### ASSIGNED TASK
Two lines in the listing below mark the span: one contains "set dv := (splitPow" and one contains "have hδ' : ¬". Reproduce both of them and everything between, exactly.
━━━
import Summits.BirchSwinnertonDyer.BirchSwinnertonDyer.Theorems.Rank2Observatory2DescKillSig3Core
import HarnessLib

/-!
# KERNEL-2DESC — the SIGNATURE kill certificate `sig3Check`: the disc walk, the certificate and its soundness (PART 2 of 2)

HONEST FRAMING: per-curve certified theorems and census instruments; no claim on BSD in rank ≥ 2.
PARTITION: none — rank ≥ 2 data (N3); no r ≤ 1 cell claimed.

SPLIT NOTE (cert-3 gen 27, mechanical; gate lint «Theorems files are ≤ 400 lines»): PART 2 of 2 of cert-1 gen 38's staged text
`generics/sig3/lean/Rank2Observatory2DescKillSig3.lean` (sha256 4ed9af8c3fb1177d…): original lines 374–721 with every declaration verbatim
(one call site of the deleted duplicate helper `exists_pow_mul_not_dvd` inlined, EDIT-1 of PART 1's note) —
`walk`, `sig3Check`, `walk_sound`, `kill_of_walk`, `caseB`, `sig3Check_sound`, `killValidAt_of_sig3Check`. The mathematics, scope and design
are documented in the module docstring of PART 1 (`Rank2Observatory2DescKillSig3Core`), which holds the helpers, the core lemma, the index
lemma, the root relation and the certificate components up to `genOK`. A row's kill term is `killValidAt_of_sig3Check (by norm_num)
(by decide +kernel)` in place of `killValidAt_of_killCheck …` / `killValidAt_of_l2Check …`.
[cite: Cassels1991LecturesEllipticCurves, §15] [cite: CremonaAlgorithms1997, §3.6]
-/

-- single-conjunct summit: `Summit.BirchSwinnertonDyer.BirchSwinnertonDyer.…` repeats the name by design
set_option linter.dupNamespace false

namespace Summit.BirchSwinnertonDyer.BirchSwinnertonDyer.Rank2Observatory.TwoDescKill

/-- **The disc walk** below the node `(c, j)` (disc `c + q^j ℤ_q` of `y`), fuelled, with the precision guard
`j + B < N`: an outside mismatch, or all inside digit children certified and the generic digit excluded.
[cite: CremonaAlgorithms1997, §3.6] -/
def walk (q : ℕ) (L : List (ℤ × ℕ × ℤ)) (B N : ℕ) : ℕ → ℤ → ℕ → Bool
  | 0, c, j => decide (j + B < N) && L.any (outMis q c j)
  | f + 1, c, j =>
      decide (j + B < N) &&
        (L.any (outMis q c j) ||
          (((L.filter (isIn q c j)).all fun ρ =>
              walk q L B N f (c + digitOf q c j ρ * ((q ^ j : ℕ) : ℤ)) (j + 1)) &&
            genOK q c j (L.filter (isIn q c j))))

/-- **The signature kill certificate** at `q` for the class `z` (`θ`-coordinates `t₁, t₂`), field cubic
`X³ + aX² + bX + c` with approximate roots `ε₁, ε₂, ε₃` mod `q^N`: root tests, unit parts of the root
differences (`D = Σ v_q(εᵢ − εⱼ)`), not RATIONAL-like, and the disc walk from `(0, 0)` with guard
`B = S + 2D`. [cite: CremonaAlgorithms1997, §3.6] -/
def sig3Check (q : ℕ) (a b c : ℤ) (z : ℤ × ℤ × ℤ) (t₁ t₂ : ℤ) (N : ℕ) (ε₁ ε₂ ε₃ : ℤ) : Bool :=
  let ρ₁ := rootData q N z t₁ t₂ ε₁
  let ρ₂ := rootData q N z t₁ t₂ ε₂
  let ρ₃ := rootData q N z t₁ t₂ ε₃
  let D := (splitPow q N (ε₁ - ε₂)).1 + (splitPow q N (ε₁ - ε₃)).1 + (splitPow q N (ε₂ - ε₃)).1
  let S := max ρ₁.2.1 (max ρ₂.2.1 ρ₃.2.1)
  rootOK q N a b c ε₁ ρ₁ && rootOK q N a b c ε₂ ρ₂ && rootOK q N a b c ε₃ ρ₃ &&
    unitOK q (splitPow q N (ε₁ - ε₂)).2 && unitOK q (splitPow q N (ε₁ - ε₃)).2 &&
    unitOK q (splitPow q N (ε₂ - ε₃)).2 &&
    notRat q ρ₁ ρ₂ ρ₃ && walk q [ρ₁, ρ₂, ρ₃] (S + 2 * D) N N 0 0

/-! ### Soundness of the walk -/

/-- Base-`q` digit of an integer. [folklore] -/
theorem digit_exists {q : ℕ} (hq : 0 < q) (t : ℤ) : ∃ d : ℕ, d < q ∧ (q : ℤ) ∣ t - d := by
  have hq' : (0 : ℤ) < q := by exact_mod_cast hq
  refine ⟨(t % (q : ℤ)).toNat, ?_, t / q, ?_⟩
  · have := Int.emod_lt_of_pos t hq'; have := Int.emod_nonneg t hq'.ne'; omega
  · rw [Int.toNat_of_nonneg (Int.emod_nonneg t hq'.ne')]
    linear_combination (-1 : ℤ) * Int.emod_add_ediv_mul t (q : ℤ)

/-- The precision guard of a certified node. [folklore] -/
theorem walk_guard {q : ℕ} {L : List (ℤ × ℕ × ℤ)} {B N : ℕ} :
    ∀ {f : ℕ} {c : ℤ} {j : ℕ}, walk q L B N f c j = true → j + B < N
  | 0, c, j, h => by
      simp only [walk, Bool.and_eq_true, decide_eq_true_eq] at h; exact h.1
  | f + 1, c, j, h => by
      simp only [walk, Bool.and_eq_true, decide_eq_true_eq] at h; exact h.1

/-- **Outside mismatch is sound**: for `y ≡ c (mod q^j)` and a root with `v_q(c − e) < j`, the relation
`q^N ∣ q^s·u·X² − q^K·(y − e)` (`K` even, `K ≤ B`, `j + B < N`) forces the signature of the root to be that of
`c − e`. [cite: CremonaAlgorithms1997, §3.6] -/
theorem outMis_sound {q : ℕ} (hq : q.Prime) {c : ℤ} {j : ℕ} {ρ : ℤ × ℕ × ℤ} (hρ : ¬ (q : ℤ) ∣ ρ.2.2)
    (h : outMis q c j ρ = true) {B N K : ℕ} (hK : K ≤ B) (hK2 : K % 2 = 0) (hj : j + B < N)
    {y : ℤ} (hy : (q : ℤ) ^ j ∣ y - c)
    (hX : ∃ X : ℤ, (q : ℤ) ^ N ∣ (q : ℤ) ^ ρ.2.1 * ρ.2.2 * X ^ 2 - (q : ℤ) ^ K * (y - ρ.1)) : False := by
  obtain ⟨X, hX⟩ := hX
  have cast_qj : ((q ^ j : ℕ) : ℤ) = (q : ℤ) ^ j := Nat.cast_pow q j
  simp only [outMis, Bool.and_eq_true, Bool.or_eq_true, Bool.not_eq_true', decide_eq_false_iff_not,
    cast_qj] at h
  obtain ⟨⟨hδ, hw⟩, hmis⟩ := h
  have hsp : c - ρ.1 = (q : ℤ) ^ (splitPow q j (c - ρ.1)).1 * (splitPow q j (c - ρ.1)).2 :=
    splitPow_spec q j (c - ρ.1)
  set dv := (splitPow q j (c - ρ.1)).1 with hdv
  set w := (splitPow q j (c - ρ.1)).2 with hwdef
  have hw' : ¬ (q : ℤ) ∣ w := fun h => hw (Int.emod_eq_zero_of_dvd h)
  have hδ' : ¬ (q : ℤ) ^ j ∣ c - ρ.1 := fun h => hδ (Int.emod_eq_zero_of_dvd h)
  have hdvj : dv < j := by
    by_contra hle
    push Not at hle
    exact hδ' (hsp ▸ dvd_mul_of_dvd_left (pow_dvd_pow _ hle) w)
  obtain ⟨t, ht⟩ := hy
  obtain ⟨i, hi⟩ : ∃ i, j = dv + (i + 1) := ⟨j - dv - 1, by omega⟩
  have hye : y - ρ.1 = (q : ℤ) ^ dv * (w + (q : ℤ) ^ (i + 1) * t) := by
    have e : y - ρ.1 = (y - c) + (c - ρ.1) := by ring
    rw [e, ht, hsp, hi, pow_add]; ring
  have hw'' : ¬ (q : ℤ) ∣ w + (q : ℤ) ^ (i + 1) * t := by
    intro h
    apply hw'
    have h2 : (q : ℤ) ∣ (q : ℤ) ^ (i + 1) * t := dvd_mul_of_dvd_left (dvd_pow_self _ (Nat.succ_ne_zero i)) t
    simpa using dvd_sub h h2
  have hrel : (q : ℤ) ^ N ∣ (q : ℤ) ^ ρ.2.1 * ρ.2.2 * X ^ 2 - (q : ℤ) ^ (K + dv) * (w + (q : ℤ) ^ (i + 1) * t) := by
    have e : (q : ℤ) ^ K * (y - ρ.1) = (q : ℤ) ^ (K + dv) * (w + (q : ℤ) ^ (i + 1) * t) := by
      rw [hye, pow_add]; ring
    rwa [e] at hX
  have hc := core hq hρ hw'' (K + dv) ρ.2.1 N X (by omega) hrel
  have hbit : eulerBit q (w + (q : ℤ) ^ (i + 1) * t) = eulerBit q w :=
    eulerBit_congr ⟨(q : ℤ) ^ i * t, by ring⟩
  rcases hmis with hpar | hbit'
  · apply hpar
    have := hc.1
    omega
  · exact hbit' (hc.2.trans hbit)

/-- **Walk soundness**: a certified node `(c, j)` admits no `y ≡ c (mod q^j)` with
`q^N ∣ q^{sᵢ}·uᵢ·Xᵢ² − q^K·(y − eᵢ)` solvable for every root (`K` even, `K ≤ B`).
[cite: CremonaAlgorithms1997, §3.6] -/
theorem walk_sound {q : ℕ} (hq : q.Prime) {L : List (ℤ × ℕ × ℤ)} (hL : ∀ ρ ∈ L, ¬ (q : ℤ) ∣ ρ.2.2)
    {B N K : ℕ} (hK : K ≤ B) (hK2 : K % 2 = 0) :
    ∀ (f : ℕ) (c : ℤ) (j : ℕ), walk q L B N f c j = true → ∀ y : ℤ, (q : ℤ) ^ j ∣ y - c →
      (∀ ρ ∈ L, ∃ X : ℤ, (q : ℤ) ^ N ∣ (q : ℤ) ^ ρ.2.1 * ρ.2.2 * X ^ 2 - (q : ℤ) ^ K * (y - ρ.1)) → False
  | 0, c, j, h, y, hy, hX => by
      simp only [walk, Bool.and_eq_true, decide_eq_true_eq, List.any_eq_true] at h
      obtain ⟨hj, ρ, hρ, hm⟩ := h
      exact outMis_sound hq (hL ρ hρ) hm hK hK2 hj hy (hX ρ hρ)
  | f + 1, c, j, h, y, hy, hX => by
      simp only [walk, Bool.and_eq_true, Bool.or_eq_true, decide_eq_true_eq, List.any_eq_true,
        List.all_eq_true] at h
      obtain ⟨hj, h⟩ := h
      rcases h with ⟨ρ, hρ, hm⟩ | ⟨hrec, hgen⟩
      · exact outMis_sound hq (hL ρ hρ) hm hK hK2 hj hy (hX ρ hρ)
      · have hq0 : 0 < q := hq.pos
        have hqZ : (0 : ℤ) < q := by exact_mod_cast hq0
        have cast_qj : ((q ^ j : ℕ) : ℤ) = (q : ℤ) ^ j := Nat.cast_pow q j
        obtain ⟨t, ht⟩ := hy
        obtain ⟨d, hd, hdt⟩ := digit_exists hq0 t
        -- inside roots: `e − c = q^j · tρ`, digit `= tρ mod q`
        have insd : ∀ ρ ∈ L.filter (isIn q c j), ρ ∈ L ∧
            ∃ tr : ℤ, ρ.1 - c = (q : ℤ) ^ j * tr ∧ digitOf q c j ρ = tr % (q : ℤ) := by
          intro ρ hρ
          rw [List.mem_filter] at hρ
          obtain ⟨hρL, hin⟩ := hρ
          simp only [isIn, decide_eq_true_eq, cast_qj] at hin
          obtain ⟨tr, htr⟩ := Int.dvd_of_emod_eq_zero hin
          refine ⟨hρL, tr, htr, ?_⟩
          simp only [digitOf, cast_qj, htr]
          rw [Int.mul_ediv_cancel_left _ (pow_ne_zero _ hqZ.ne')]
        by_cases hcase : ∃ ρ ∈ L.filter (isIn q c j), digitOf q c j ρ = (d : ℤ)
        · -- the digit of `y` is the digit of an inside root: recurse
          obtain ⟨ρ, hρ, hdig⟩ := hcase
          have hw := hrec ρ hρ
          rw [hdig, cast_qj] at hw
          refine walk_sound hq hL hK hK2 f _ (j + 1) hw y ?_ hX
          obtain ⟨k, hk⟩ := hdt
          exact ⟨k, by rw [pow_succ]; linear_combination ht + (q : ℤ) ^ j * hk⟩
        · -- generic digit
          push Not at hcase
          have key : ∀ ρ ∈ L.filter (isIn q c j),
              (ρ.2.1 + (K + j)) % 2 = 0 ∧ eulerBit q ρ.2.2 = eulerBit q ((d : ℤ) - digitOf q c j ρ) := by
            intro ρ hρ
            obtain ⟨hρL, tr, htr, hdig⟩ := insd ρ hρ
            have hne : digitOf q c j ρ ≠ d := hcase ρ hρ
            obtain ⟨X, hXρ⟩ := hX ρ hρL
            have hye : y - ρ.1 = (q : ℤ) ^ j * (t - tr) := by linear_combination ht - htr
            have hmod : (q : ℤ) ∣ (t - tr) - ((d : ℤ) - digitOf q c j ρ) := by
              rw [hdig]
              obtain ⟨k, hk⟩ := hdt
              have e1 := Int.emod_add_ediv_mul tr (q : ℤ)
              exact ⟨k - tr / (q : ℤ), by linear_combination hk + e1⟩
            have h0 : 0 ≤ digitOf q c j ρ := by unfold digitOf; exact Int.emod_nonneg _ hqZ.ne'
            have h1 : digitOf q c j ρ < q := by unfold digitOf; exact Int.emod_lt_of_pos _ hqZ
            have hd' : (d : ℤ) < q := by exact_mod_cast hd
            have hndvd : ¬ (q : ℤ) ∣ (d : ℤ) - digitOf q c j ρ := by
              intro hdv
              apply hne
              have := Int.eq_zero_of_dvd_of_natAbs_lt_natAbs hdv (by omega)
              omega
            have hunit : ¬ (q : ℤ) ∣ t - tr := by
              intro h
              apply hndvd
              simpa using dvd_sub h hmod
            have hrel : (q : ℤ) ^ N ∣ (q : ℤ) ^ ρ.2.1 * ρ.2.2 * X ^ 2 - (q : ℤ) ^ (K + j) * (t - tr) := by
              have e : (q : ℤ) ^ K * (y - ρ.1) = (q : ℤ) ^ (K + j) * (t - tr) := by rw [hye, pow_add]; ring
              rwa [e] at hXρ
            have hc := core hq (hL ρ hρL) hunit (K + j) ρ.2.1 N X (by omega) hrel
            exact ⟨hc.1, hc.2.trans (eulerBit_congr hmod)⟩
          simp only [genOK, Bool.or_eq_true, List.any_eq_true, List.all_eq_true, Bool.and_eq_true,
            Bool.not_eq_true', decide_eq_false_iff_not, decide_eq_true_eq, List.mem_range] at hgen
          rcases hgen with (⟨ρ, hρ, hpar⟩ | ⟨ρ, hρ, ρ', hρ', hdd, hbits⟩) | hall
          · apply hpar
            have := (key ρ hρ).1
            omega
          · apply hbits
            rw [(key ρ hρ).2, (key ρ' hρ').2, hdd]
          · obtain ⟨ρ, hρ, hdig⟩ := hall d hd
            exact hcase ρ hρ hdig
━━━
### TASK RESULT
  set dv := (splitPow q j (c - ρ.1)).1 with hdv
  set w := (splitPow q j (c - ρ.1)).2 with hwdef
  have hw' : ¬ (q : ℤ) ∣ w := fun h => hw (Int.emod_eq_zero_of_dvd h)
  have hδ' : ¬ (q : ℤ) ^ j ∣ c - ρ.1 := fun h => hδ (Int.emod_eq_zero_of_dvd h)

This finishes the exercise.